Definite Unassignment Analysis

Definite Unassignment Analysis is the process of checking that a final variable is not assigned. This complements the existing concept of definite assignment analysis. For example, the following fails definite unassignment analysis:

function f(final int x) -> (int r):
   x = x + 1
   return x

This should report an error roughly as follows:

test.whiley:2: error: final parameter x may not be assigned
	x = x + 1;
	^

(This is the error message given in Java for an attempt to assign to a final parameter)

An important question is whether or not definite unassignment analysis is checked in a flow insensitive or flow sensitive fashion. For example, the following is permitted under a flow sensitive analysis but not under an insensitive one:

function f(bool flag) -> (int r):
   final int y
   if flag:
      y = 1
   else:
      y = 2
   return y

The key here is that a flow sensitive analysis can determine variable y has exactly one assignment regardless of which execution path is taken and, hence, that the above is safe. This is the approach, for example, currently taken in Java and is considerably more flexible than the flow insensitive approach.

For the purposes of this proposal, definite unassignment analysis is assumed to be a flow insensitive activity. This is easier to implement that its flow sensitive counterpart. Furthermore, we can update this in a subsequent RFC if a more flexible approach is considered useful.

Terminology

  • Definite Unassignment Analysis. This is the process of checking that a variable marked final is never assigned after initialisation.
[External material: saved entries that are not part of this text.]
import Summits.HubbardSuperconductivity.HubbardSuperconductivity.Theorems.AnisotropyChordTransferFibre3FinXDEvalW

/-!
# Route `AnisotropyChord` / H0 rotor rung: FIN per-`L` SIDE-CONDITION cell facts, `L = 22` (GM₃ cells 53–53)

Kernel facts `sdCellAnyZ 22 (49/50) 20 la lb (c, bn, aD) = true` (regime clause `mHole ≥ 0 ∧ facMI·η·(aD + b/(2+cos θ)) < c` on the cell, or vacuity), g5's `xbEval` objects, `decide +kernel`.
Prover seat `hubbard-h0-rotor-p3` g7; helper for piece A = stmt-HubbardSuperconductivity-23918 of rung 19089 (`--supports`, helper class).
WHAT THIS IS NOT: nothing here proves superconductivity in the Hubbard model (rotor TARGET as worded stays FALSE, g15 verdict); kernel facts /
assembly for ONE conditional reduction at one `L`.
-/

set_option linter.dupNamespace false
set_option autoImplicit false

namespace Summit.HubbardSuperconductivity.HubbardSuperconductivity.Theorems.AnisotropyChord.Transfer.Fibre3

namespace FinXD

/-- side-condition cell `[410481429104453, 420743464832065]` of `L = 22` (`cert`). [folklore] -/
theorem sd22_53 : sdCellAnyZ 22 (49/50 : ℚ) 20 410481429104453 420743464832065 ((11/20 : ℚ), (12 : ℕ), (2/25 : ℚ)) = true := by (rw [← sdCellAnyZW_eq]; decide +kernel)

end FinXD

end Summit.HubbardSuperconductivity.HubbardSuperconductivity.Theorems.AnisotropyChord.Transfer.Fibre3
/-- CONSISTENCY — on `ℤ⁴` with `R = ℂ`: upper window = bond ball of radius `1`, lower window = radius `3`, fluctuations
= bond ball of radius `½`, `w = 1`, `ω = 1`: (N1), (N2), (DIAM) hold, the lower window is a PROPER subset (the constant
field `4` is outside), the upper window and the fluctuation domain are inhabited, the latter by two distinct fields —
so §K's guarded binders are jointly inhabited WITHOUT the degeneration `𝒦 = univ` that the unguarded ones force
(`lattice_base_of_hpair_unguarded`).  Arithmetic only; nothing of Bałaban's windows is modelled. -/
example :
    (∀ z ∈ (bondBall 4 (1 / 2) : Set (Fld 4 ℂ)), ∀ U ∈ (bondBall 4 1 : Set (Fld 4 ℂ)),
        U + z ∈ (bondBall 4 3 : Set (Fld 4 ℂ))) ∧
      (∀ U₀ ∈ (bondBall 4 1 : Set (Fld 4 ℂ)), ∀ p : NDir 4 ℂ, latN p ≤ 1 →
        ∀ z' ∈ (bondBall 4 (1 / 2) : Set (Fld 4 ℂ)), latMove U₀ p 1 + z' ∈ (bondBall 4 3 : Set (Fld 4 ℂ))) ∧
      (∀ z ∈ (bondBall 4 (1 / 2) : Set (Fld 4 ℂ)), ∀ z' ∈ (bondBall 4 (1 / 2) : Set (Fld 4 ℂ)), ∀ x ν,
        ‖z x ν - z' x ν‖ ≤ 1) ∧
      (fun _ _ => (4 : ℂ)) ∉ (bondBall 4 3 : Set (Fld 4 ℂ)) ∧
      (fun _ _ => (0 : ℂ)) ∈ (bondBall 4 1 : Set (Fld 4 ℂ)) ∧
      (fun _ _ => (0 : ℂ)) ∈ (bondBall 4 (1 / 2) : Set (Fld 4 ℂ)) ∧
      (fun _ _ => (1 / 2 : ℂ)) ∈ (bondBall 4 (1 / 2) : Set (Fld 4 ℂ)) ∧
      (fun _ _ => (0 : ℂ)) ≠ (fun (_ : T4BlockTransport.Site 4) (_ : Fin 4) => (1 / 2 : ℂ)) := by
  refine ⟨bondBall_add_mem (by norm_num), bondBall_latMove_add_mem (by norm_num), ?_, ?_, ?_, ?_, ?_, ?_⟩
  · intro z hz z' hz' x ν
    have h := bondBall_diam z hz z' hz' x ν
    linarith
  · intro h
    have h4 := h (fun _ => 0) 0
    norm_num at h4
  · intro x ν; simp
  · intro x ν; simp
  · intro x ν; norm_num
  · intro h
    have h0 := congrFun (congrFun h (fun _ => 0)) 0
    norm_num at h0

end LatticeGeometryToy

/-! ### §L The class guard on the linear supplier (v1.4) -/

section ClassGuard

open T4BirthChartTransport (GaugeInvariant BirthSlice RelGauge slice_bound norm_base_le)

variable {B : Booking} {T : Trajectory B}
variable {𝒰 Dir F : Type*} [NormedAddCommGroup F] [NormedSpace ℂ F] [CompleteSpace F]
  {move : 𝒰 → Dir → ℂ → 𝒰} {N : Dir → ℝ} {w r : ℝ}

/-- FORMAT — THE OPERATOR SLICE ON AN INTEGRAND CLASS `𝒢` (§J's `OpSlice` with §F's class guard T1 carried into the
supplier): every integrand `h ∈ 𝒢` bounded by `m` on `D` has the slice `BirthSlice (fun U => E U h) move N 𝒦 w ϱ (a·m)`.
§J asks this for EVERY `h : Z → F`; for an operation `E U` that is LITERALLY a normalised integral over the fluctuation
variables the class-free companions `hsub` (and, with it, `hop`) are obstructed by the junk value `∫ = 0` on
non-integrable integrands (cell typing-checklist (ii); `setIntegral_not_subtractive` below) — the very obstruction §F's
`ContStepLawOn 𝒢` was introduced to avoid.  [printed TYPE as for `OpSlice`: (1.65) p. 375 / (R-ext), (1.75) p. 380 ON
the window; NOT asserted.] [folklore] -/
def OpSliceOn {Z : Type*} (𝒢 : Set (Z → F)) (E : 𝒰 → (Z → F) → F) (D : Set Z) (move : 𝒰 → Dir → ℂ → 𝒰)
    (N : Dir → ℝ) (𝒦 : Set 𝒰) (w ϱ a : ℝ) : Prop :=
  ∀ h ∈ 𝒢, ∀ m : ℝ, (∀ z ∈ D, ‖h z‖ ≤ m) → BirthSlice (fun U => E U h) move N 𝒦 w ϱ (a * m)

omit [CompleteSpace F] in
/-- §J's class-free operator slice gives the guarded one on EVERY class. [folklore] -/
theorem OpSlice.on {Z : Type*} {E : 𝒰 → (Z → F) → F} {D : Set Z} {𝒦 : Set 𝒰} {ϱ a : ℝ}
    (h : OpSlice E D move N 𝒦 w ϱ a) (𝒢 : Set (Z → F)) : OpSliceOn 𝒢 E D move N 𝒦 w ϱ a :=
  fun g _ m hm => h g m hm

omit [CompleteSpace F] in
/-- CONSISTENCY — at `𝒢 = univ` the guarded operator slice IS §J's. [folklore] -/
theorem opSliceOn_univ_iff {Z : Type*} {E : 𝒰 → (Z → F) → F} {D : Set Z} {𝒦 : Set 𝒰} {ϱ a : ℝ} :
    OpSliceOn (Set.univ : Set (Z → F)) E D move N 𝒦 w ϱ a ↔ OpSlice E D move N 𝒦 w ϱ a :=
  ⟨fun h g m hm => h g (Set.mem_univ _) m hm, fun h => h.on _⟩

omit [CompleteSpace F] in
/-- `OpSliceOn` is antitone in the class and in the base set. [folklore] -/
theorem OpSliceOn.anti {Z : Type*} {𝒢 𝒢' : Set (Z → F)} {E : 𝒰 → (Z → F) → F} {D : Set Z} {𝒦 𝒦' : Set 𝒰}
    {ϱ a : ℝ} (h : OpSliceOn 𝒢 E D move N 𝒦 w ϱ a) (h𝒢 : 𝒢' ⊆ 𝒢) (h𝒦 : 𝒦' ⊆ 𝒦) :
    OpSliceOn 𝒢' E D move N 𝒦' w ϱ a :=
  fun g hg m hm U hU d hd hdw => h g (h𝒢 hg) m hm U (h𝒦 hU) d hd hdw

omit [CompleteSpace F] in
/-- **THE CENTRED SLICE FROM THE OPERATOR SLICE ON THE CLASS** (§J `opSlice_centred`, class-guarded): the class
contains the constants and is closed under differences, `E U` is SUBTRACTIVE ON THE CLASS and NORMALISED ⇒ §H's binder
`hEsl` for `g ∈ 𝒢` (`E U g − c = E U (g − const c)`, both arguments in `𝒢`). [folklore] -/
theorem opSliceOn_centred {Z : Type*} {𝒢 : Set (Z → F)} {E : 𝒰 → (Z → F) → F} {D : Set Z} {𝒦 : Set 𝒰} {ϱ a : ℝ}
    (h𝒢c : ∀ c : F, (fun _ : Z => c) ∈ 𝒢) (h𝒢s : ∀ g ∈ 𝒢, ∀ g' ∈ 𝒢, g - g' ∈ 𝒢)
    (hsub : ∀ (U : 𝒰), ∀ g ∈ 𝒢, ∀ g' ∈ 𝒢, E U (g - g') = E U g - E U g')
    (hnorm : ∀ (U : 𝒰) (c : F), E U (fun _ => c) = c) (hop : OpSliceOn 𝒢 E D move N 𝒦 w ϱ a) :
    ∀ g ∈ 𝒢, ∀ (c : F) (m : ℝ), (∀ z ∈ D, ‖g z - c‖ ≤ m) → BirthSlice (fun U => E U g - c) move N 𝒦 w ϱ (a * m) := by
  intro g hg c m hm
  have e : (fun U => E U g - c) = fun U => E U (g - fun _ => c) := by
    funext U
    rw [hsub U g hg _ (h𝒢c c), hnorm]
  rw [e]
  exact hop _ (h𝒢s g hg _ (h𝒢c c)) m fun z hz => by simpa using hm z hz

omit [CompleteSpace F] in
/-- **THE SUP COST FROM THE OPERATOR SLICE ON THE CLASS AT `t = 0`** (§J `supCost_of_opSlice`, class-guarded):
differences of class members in the class, subtractivity ON THE CLASS, the guarded slice and ONE admissible direction ⇒
§H's binder `hsup` with the same `a` (`T4BirthChartTransport.norm_base_le` BY NAME). [folklore] -/
theorem supCost_of_opSliceOn {Z : Type*} {𝒢 : Set (Z → F)} {E : 𝒰 → (Z → F) → F} {D : Set Z} {𝒦 : Set 𝒰}
    {ϱ a : ℝ} (h𝒢s : ∀ g ∈ 𝒢, ∀ g' ∈ 𝒢, g - g' ∈ 𝒢)
    (hsub : ∀ (U : 𝒰), ∀ g ∈ 𝒢, ∀ g' ∈ 𝒢, E U (g - g') = E U g - E U g') (hop : OpSliceOn 𝒢 E D move N 𝒦 w ϱ a)
    (hmove : ∀ U d, move U d 0 = U) (hϱ : 0 ≤ ϱ) (hdir : ∃ d : Dir, 0 < N d ∧ N d ≤ w) :
    ∀ U₀ ∈ 𝒦, ∀ g ∈ 𝒢, ∀ g' ∈ 𝒢, ∀ (m : ℝ), (∀ z ∈ D, ‖g z - g' z‖ ≤ m) → ‖E U₀ g - E U₀ g'‖ ≤ a * m := by
  intro U₀ hU₀ g hg g' hg' m hm
  obtain ⟨d, hd, hdw⟩ := hdir
  rw [← hsub U₀ g hg g' hg']
  exact norm_base_le (Fn := fun U => E U (g - g'))
    (hop _ (h𝒢s g hg g' hg') m fun z hz => by simpa using hm z hz) hmove hϱ hU₀ hd hdw

omit [CompleteSpace F] in
/-- The operator bound of a guarded slice is at least `1` as soon as the class contains the constants and the window has
a regular base, an admissible direction and `F` a nonzero vector (normalisation). [arith] [folklore] -/
theorem one_le_of_opSliceOn {Z : Type*} {𝒢 : Set (Z → F)} {E : 𝒰 → (Z → F) → F} {D : Set Z} {𝒦 : Set 𝒰}
    {ϱ a : ℝ} (h𝒢c : ∀ c : F, (fun _ : Z => c) ∈ 𝒢) (hnorm : ∀ (U : 𝒰) (c : F), E U (fun _ => c) = c)
    (hop : OpSliceOn 𝒢 E D move N 𝒦 w ϱ a) (hmove : ∀ U d, move U d 0 = U) (hϱ : 0 ≤ ϱ) {U₀ : 𝒰} (hU₀ : U₀ ∈ 𝒦)
    (hdir : ∃ d : Dir, 0 < N d ∧ N d ≤ w) {c : F} (hc : c ≠ 0) : 1 ≤ a := by
  obtain ⟨d, hd, hdw⟩ := hdir
  have h := norm_base_le (Fn := fun U => E U fun _ => c) (hop (fun _ => c) (h𝒢c c) ‖c‖ fun z _ => le_rfl) hmove hϱ
    hU₀ hd hdw
  simp only [hnorm] at h
  have hc' : 0 < ‖c‖ := norm_pos_iff.mpr hc
  nlinarith

/-- **THE STEP LAW FROM A NORMALISED OPERATION LINEAR ON THE CLASS, CLASS- AND WINDOW-GUARDED** (§K
`contStepLawOn_of_linearOpSlice_windowed` with `hsub`/`hop` asked ON THE CLASS `𝒢` only, the class containing the
constants and closed under differences): `ContStepLawOn 𝒢 E act D (Windowed (RawAdm move N 𝒦) w) Adm′ w a (4a/ϱ) ω`.
[folklore] -/
theorem contStepLawOn_of_linearOpSliceOn_windowed {Z : Type*} {𝒢 : Set (Z → F)} {E : 𝒰 → (Z → F) → F}
    {act : Z → 𝒰 → 𝒰} {D : Set Z} {𝒦 : Set 𝒰} {Adm' : 𝒰 → 𝒰 → ℝ → Prop} {ϱ a ω : ℝ}
    (hD : D.Nonempty) (hϱ : 0 < ϱ) (hmove : ∀ U d, move U d 0 = U) (hdir : ∃ d : Dir, 0 < N d ∧ N d ≤ w)
    (h𝒢c : ∀ c : F, (fun _ : Z => c) ∈ 𝒢) (h𝒢s : ∀ g ∈ 𝒢, ∀ g' ∈ 𝒢, g - g' ∈ 𝒢)
    (hsub : ∀ (U : 𝒰), ∀ g ∈ 𝒢, ∀ g' ∈ 𝒢, E U (g - g') = E U g - E U g')
    (hnorm : ∀ (U : 𝒰) (c : F), E U (fun _ => c) = c) (hop : OpSliceOn 𝒢 E D move N 𝒦 w ϱ a)
    (hcov : ∀ (U₀ U₁ : 𝒰) (δ : ℝ), RawAdm move N 𝒦 U₀ U₁ δ → δ ≤ w → ∀ z ∈ D, Adm' (act z U₀) (act z U₁) δ)
    (hpair : ∀ (U₀ U₁ : 𝒰) (δ : ℝ), RawAdm move N 𝒦 U₀ U₁ δ → δ ≤ w → ∀ z ∈ D, ∀ z' ∈ D, z ≠ z' →
      Adm' (act z' U₁) (act z U₁) ω)
    (hω0 : 0 ≤ ω) (hωw : ω ≤ w) :
    ContStepLawOn 𝒢 E act D (Windowed (RawAdm move N 𝒦) w) Adm' w a (4 * a / ϱ) ω :=
  contStepLawOn_of_opSlice_windowed hD hϱ hmove (supCost_of_opSliceOn h𝒢s hsub hop hmove hϱ.le hdir)
    (opSliceOn_centred h𝒢c h𝒢s hsub hnorm hop) hcov hpair hω0 hωw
  • Flow (In)Sensitive Analysis. A flow sensitive analysis can take into consideration the context in which a statement occurs, whilst a flow insensitive analysis cannot. For the purposes of this proposal, this means a flow sensitive definition unassignment analysis can take into consideration the number of other assignments may have occurred to a given variable prior to the current assignment being considered.

Drawbacks and Limitations

  • Backwards Compatibility. One obvious issue is that of binary compatibility between different versions of an API. Consider having released a public function or method with a final parameter. If in a subsequence version of that function the given parameter was no longer marked final, then this could potentially lead to a hidden linking error. That is, code compiled against the initial version would still appear to run against the later version, and yet this would clearly be unsafe. One way to protect against this would be to include the final modifier in the name mangle. Thus, its removal would generate a different mangle and lead to a link-time error.

Unresolved Issues

The benefits of supporting final for reasons of ownership remain somewhat unclear at this stage. Here are the known issues:

  • Ownership & Cloning. The suggested approach to parameters would mean that assigning a final parameter to a non-final variable requires a clone. Yet there are certainly some cases where this would lead to unnecessary cloning as well.

  • Ownership & Memory Management. In addition, there is the question of memory management. That is, who is responsible for deallocating a final variable? The suggested approach for final parameters would require responsibility to rest with the caller.

An alternative would be to introduce a specific modified (e.g. borrowed) to handle the issues of ownership that are being proposed here to be handled by final. However, that might be considered somewhat ugly as we would now have two modifiers instead of one.